9. Berberian Sound Studio
FF2012
Set in the rarefied world of an Italian post-production studio in the 1970s, Peter Strickland’s mannered Lynchian meta-movie conjures an unseen film-within-a-film entirely from the sounds that English acoustic engineer Gilderoy (Toby Jones) creates with his analogue equipment and a small crew of foley artists. As the misogyny onscreen bleeds into the workspace, Gilderoy’s own complicit part in the film comes into sharp focus, and his English reserve and linguistic isolation are revealed to be mere psychogenic fugue from a crueller, harsher reality.
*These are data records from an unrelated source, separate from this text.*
import Literature.Algebra.Polynomial.FischerInnerProduct
import HarnessLib

/-!
# Number operators in Fischer–Fock space and the mixed-energy inequality

For real polynomials in the variables `ι` with the Fischer inner product `⟨p, q⟩_F = Σ α! p_α q_α`
(`FischerInnerProduct`), the *number operator along `i`*, `Nᵢ = xᵢ ∂ᵢ`, is diagonal:
`(xᵢ ∂ᵢ q)_α = αᵢ q_α`, and `xᵢ² ∂ᵢ² = Nᵢ (Nᵢ - 1)`. By adjointness this gives the coefficient
formulas

* `fischerInner_pderiv_self_eq_sum` : `‖∂ᵢ r‖²_F = Σ_α αᵢ · α! r_α²`,
* `fischerInner_pderiv_pderiv_self_eq_sum` : `‖∂ᵢ² r‖²_F = Σ_α αᵢ (αᵢ - 1) · α! r_α²`,

and, for `r` homogeneous of degree `n`, the **mixed-energy inequality**
(`four_mul_sub_le_sq_mul_mixedSum`)

`4 ((n - 1) ‖∂ᵢ r‖² - ‖∂ᵢ² r‖²) = 4 Σ_α αᵢ (n - αᵢ) α! r_α² ≤ n² Σ_{α : 1 ≤ αᵢ, α ≠ αᵢ eᵢ} α! r_α²`

(termwise `4 a (n - a) ≤ n²`, and `a (n - a) = 0` unless `1 ≤ a ≤ n - 1`). The right-hand sum is
the Fischer energy of the modes of `r` that depend on `xᵢ` *and* on some other variable (the
`mixedEnergy` of `Literature.Probability.Distributions.GaussianRectangleForm`); the inequality is
the spectral estimate `1_{[1, n-1]}(Nᵢ) ≥ (4/n²) Nᵢ (n - Nᵢ)` on degree-`n` polynomials used in the
spectral-gap proof for the linearised Boltzmann operator.
-/

open MvPolynomial Finset
open scoped Nat

namespace Literature.Algebra.Polynomial

noncomputable section

variable {ι : Type*} [Fintype ι] [DecidableEq ι]

/-! ### Coefficients of `xᵢ ∂ᵢ q` and `xᵢ² ∂ᵢ² q` -/

omit [Fintype ι] in
/-- `(xᵢ ∂ᵢ q)_α = αᵢ q_α`: the number operator along `i` is diagonal on monomials. [folklore] -/
theorem coeff_X_mul_pderiv (i : ι) (q : MvPolynomial ι ℝ) (α : ι →₀ ℕ) :
    coeff α (X i * pderiv i q) = (α i : ℝ) * coeff α q := by
  rw [coeff_X_mul']
  by_cases h : i ∈ α.support
  · rw [if_pos h, coeff_pderiv]
    have hi : α i ≠ 0 := Finsupp.mem_support_iff.1 h
    rw [Finsupp.sub_add_single_one_cancel hi, Finsupp.tsub_apply, Finsupp.single_eq_same]
    have : 1 ≤ α i := Nat.one_le_iff_ne_zero.2 hi
    push_cast [Nat.cast_sub this]
    ring
  · rw [if_neg h]
    have hi : α i = 0 := by simpa [Finsupp.mem_support_iff] using h
    rw [hi, Nat.cast_zero, zero_mul]

omit [Fintype ι] in
/-- `(xᵢ² ∂ᵢ² q)_α = αᵢ (αᵢ - 1) q_α`. [folklore] -/
theorem coeff_X_mul_X_mul_pderiv_pderiv (i : ι) (q : MvPolynomial ι ℝ) (α : ι →₀ ℕ) :
    coeff α (X i * (X i * pderiv i (pderiv i q))) = (α i : ℝ) * ((α i : ℝ) - 1) * coeff α q := by
  rw [coeff_X_mul']
  by_cases h : i ∈ α.support
  · rw [if_pos h, coeff_X_mul_pderiv, coeff_pderiv]
    have hi : α i ≠ 0 := Finsupp.mem_support_iff.1 h
    rw [Finsupp.sub_add_single_one_cancel hi, Finsupp.tsub_apply, Finsupp.single_eq_same]
    have : 1 ≤ α i := Nat.one_le_iff_ne_zero.2 hi
    push_cast [Nat.cast_sub this]
    ring
  · rw [if_neg h]
    have hi : α i = 0 := by simpa [Finsupp.mem_support_iff] using h
    rw [hi, Nat.cast_zero, zero_mul, zero_mul]

/-! ### Diagonal operators and the two norm identities -/

/-- **Expectation of a diagonal operator**: if `(D q)_α = d(α) q_α` for all `α`, then
`⟨q, D q⟩_F = Σ_{α ∈ supp q} d(α) α! q_α²`. [folklore] -/
theorem fischerInner_diagonal {q Dq : MvPolynomial ι ℝ} {d : (ι →₀ ℕ) → ℝ}
    (h : ∀ α, coeff α Dq = d α * coeff α q) :
    fischerInner q Dq = ∑ α ∈ q.support, d α * (mfactorial α * coeff α q ^ 2) := by
  have hsupp : Dq.support ⊆ q.support := fun α hα => by
    rw [mem_support_iff] at hα ⊢
    intro h0
    exact hα (by rw [h α, h0, mul_zero])
  rw [fischerInner_eq_sum_of_subset (s := q.support) (Finset.union_subset subset_rfl hsupp)]
  refine Finset.sum_congr rfl fun α _ => ?_
  rw [h α]
  ring

/-- **`‖∂ᵢ r‖²_F = Σ_α αᵢ α! r_α²`** (`‖∂ᵢ r‖² = ⟨r, xᵢ ∂ᵢ r⟩ = ⟨r, Nᵢ r⟩`). [folklore] -/
theorem fischerInner_pderiv_self_eq_sum (i : ι) (r : MvPolynomial ι ℝ) :
    fischerInner (pderiv i r) (pderiv i r) =
      ∑ α ∈ r.support, (α i : ℝ) * (mfactorial α * coeff α r ^ 2) := by
  rw [fischerInner_pderiv_left]
  exact fischerInner_diagonal (coeff_X_mul_pderiv i r)

/-- **`‖∂ᵢ² r‖²_F = Σ_α αᵢ (αᵢ - 1) α! r_α²`** (`‖∂ᵢ² r‖² = ⟨r, xᵢ² ∂ᵢ² r⟩ = ⟨r, Nᵢ(Nᵢ - 1) r⟩`). [folklore] -/
theorem fischerInner_pderiv_pderiv_self_eq_sum (i : ι) (r : MvPolynomial ι ℝ) :
    fischerInner (pderiv i (pderiv i r)) (pderiv i (pderiv i r)) =
      ∑ α ∈ r.support, ((α i : ℝ) * ((α i : ℝ) - 1)) * (mfactorial α * coeff α r ^ 2) := by
  rw [fischerInner_pderiv_left, fischerInner_pderiv_left]
  exact fischerInner_diagonal (coeff_X_mul_X_mul_pderiv_pderiv i r)

/-! ### The mixed-energy inequality -/

omit [DecidableEq ι] in
/-- For `α` in the support of a polynomial homogeneous of degree `n`, `Σⱼ αⱼ = n`. [folklore] -/
theorem sum_eq_of_mem_support_of_isHomogeneous {r : MvPolynomial ι ℝ} {n : ℕ}
    (hr : r.IsHomogeneous n) {α : ι →₀ ℕ} (hα : α ∈ r.support) : ∑ j, α j = n := by
  have h := hr (mem_support_iff.1 hα)
  rw [Finsupp.weight_apply, Finsupp.sum_fintype α _ fun _ => rfl] at h
  simpa using h

/-- If `1 ≤ αᵢ` and `αᵢ < Σⱼ αⱼ` then `α` has another non-zero coordinate: `α.erase i ≠ 0`. [folklore] -/
theorem erase_ne_zero_of_lt_sum {α : ι →₀ ℕ} {i : ι} (h : α i < ∑ j, α j) : α.erase i ≠ 0 := by
  intro h0
  have : ∑ j, α j = α i := by
    rw [← Finset.add_sum_erase Finset.univ _ (Finset.mem_univ i)]
    have hrest : ∑ j ∈ Finset.univ.erase i, α j = 0 := by
      refine Finset.sum_eq_zero fun j hj => ?_
      have := congrArg (fun f : ι →₀ ℕ => f j) h0
      simpa [Finsupp.erase_ne (Finset.ne_of_mem_erase hj)] using this
    rw [hrest, add_zero]
  omega

/-- **The mixed-energy inequality.** For `r` homogeneous of degree `n` and a variable `i`,
`4 ((n - 1) ‖∂ᵢ r‖²_F - ‖∂ᵢ² r‖²_F) ≤ n² · Σ_{α : 1 ≤ αᵢ, α.erase i ≠ 0} α! r_α²`:
the left side is `4 Σ_α αᵢ (n - αᵢ) α! r_α²`, and `4 a (n - a) ≤ n²` vanishes unless
`1 ≤ a ≤ n - 1`, in which case the mode `α` is "mixed". (Spectral form:
`1_{[1,n-1]}(Nᵢ) ≥ (4/n²) Nᵢ (n - Nᵢ)` on degree-`n` polynomials.) [folklore] -/
theorem four_mul_sub_le_sq_mul_mixedSum {r : MvPolynomial ι ℝ} {n : ℕ} (hr : r.IsHomogeneous n)
    (i : ι) :
    4 * (((n : ℝ) - 1) * fischerInner (pderiv i r) (pderiv i r) -
        fischerInner (pderiv i (pderiv i r)) (pderiv i (pderiv i r))) ≤
      (n : ℝ) ^ 2 * ∑ α ∈ r.support,
        (if 1 ≤ α i ∧ α.erase i ≠ 0 then mfactorial α * coeff α r ^ 2 else 0) := by
  rw [fischerInner_pderiv_self_eq_sum, fischerInner_pderiv_pderiv_self_eq_sum, Finset.mul_sum,
    ← Finset.sum_sub_distrib, Finset.mul_sum, Finset.mul_sum]
  refine Finset.sum_le_sum fun α hα => ?_
  have hsum := sum_eq_of_mem_support_of_isHomogeneous hr hα
  have hw : 0 ≤ mfactorial α * coeff α r ^ 2 := mul_nonneg (mfactorial_pos α).le (sq_nonneg _)
  set w := mfactorial α * coeff α r ^ 2 with hwdef
  set a : ℕ := α i with ha
  -- the left summand is `4 a (n - a) w`
  have hleft : 4 * (((n : ℝ) - 1) * ((a : ℝ) * w) - (a : ℝ) * ((a : ℝ) - 1) * w) =
      4 * ((a : ℝ) * ((n : ℝ) - a)) * w := by ring
  rw [hleft]
  have hale : a ≤ n := by
    rw [← hsum, ha]
    exact Finset.single_le_sum (fun j _ => Nat.zero_le (α j)) (Finset.mem_univ i)
  by_cases hmix : 1 ≤ α i ∧ α.erase i ≠ 0
  · rw [if_pos hmix]
    have hamgm : 4 * ((a : ℝ) * ((n : ℝ) - a)) ≤ (n : ℝ) ^ 2 := by
      nlinarith [sq_nonneg ((n : ℝ) - 2 * a)]
    exact mul_le_mul_of_nonneg_right hamgm hw
  · rw [if_neg hmix, mul_zero]
    -- then `a = 0` or `a = n`, so `a (n - a) = 0`
    have hzero : (a : ℝ) * ((n : ℝ) - a) = 0 := by
      rcases Nat.eq_zero_or_pos a with h0 | hpos
      · rw [h0, Nat.cast_zero, zero_mul]
      · have hne : ¬ α.erase i ≠ 0 := fun h => hmix ⟨by rw [← ha]; exact hpos, h⟩
        push Not at hne
        have han : a = n := by
          by_contra hlt
          have hlt' : α i < ∑ j, α j := by rw [hsum]; omega
          exact erase_ne_zero_of_lt_sum hlt' hne
        rw [han, sub_self, mul_zero]
    rw [hzero, mul_zero, zero_mul]

end

end Literature.Algebra.Polynomial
Berberian Sound Studio is less a horror movie than a hermetic investigation of the blood, sweat and moral compromise that go into making one.
8. The Devil’s Backbone
FF2001
Guillermo del Toro’s The Devil’s Backbone does for the ghost story what his later, equally excellent Pan’s Labyrinth (which opened FF2006) does for the dark fairytale. Both films in this diptych use the popular forms of genre to adumbrate both the particular horrors of the Spanish Civil War, and the more general conflict between the forces of fascism and freedom. As a ghost story, The Devil’s Backbone is impeccable, its watery spectre perhaps the best ever realised on screen and a compelling counterargument to those who automatically dismiss CGI – but it is as historical allegory that the film really distinguishes itself, tying its horrors to something all too real.
7. Martyrs
FF2008
Born out of writer/director Pascal Laugier’s deep depression, Martyrs hits the ground running with a breathless, bloody mash-up of different horror subgenres (home invasion, ghost story, psychodrama, torture porn) while also thoroughly confounding our sympathies for its two young female leads (Marjana Alaoui, Mylène Jampanoï), before finally setting on a more meditative contemplation of suffering. As such, this most confronting of films is all at once a wrong-footing showcase of extreme horror modes, and an interrogation of our own motives in willingly witnessing such excess. Regardless of whether there was any truth to the rumour that one FrightFester had to retreat to the toilets to vomit, there is no question that this is a very strong film – but it is also reaching towards something intensely transcendent, even spiritual, in all its depravities, even if it positions the voyeuristic filmgoer as excluded from any real enlightenment. There is nothing else quite like it.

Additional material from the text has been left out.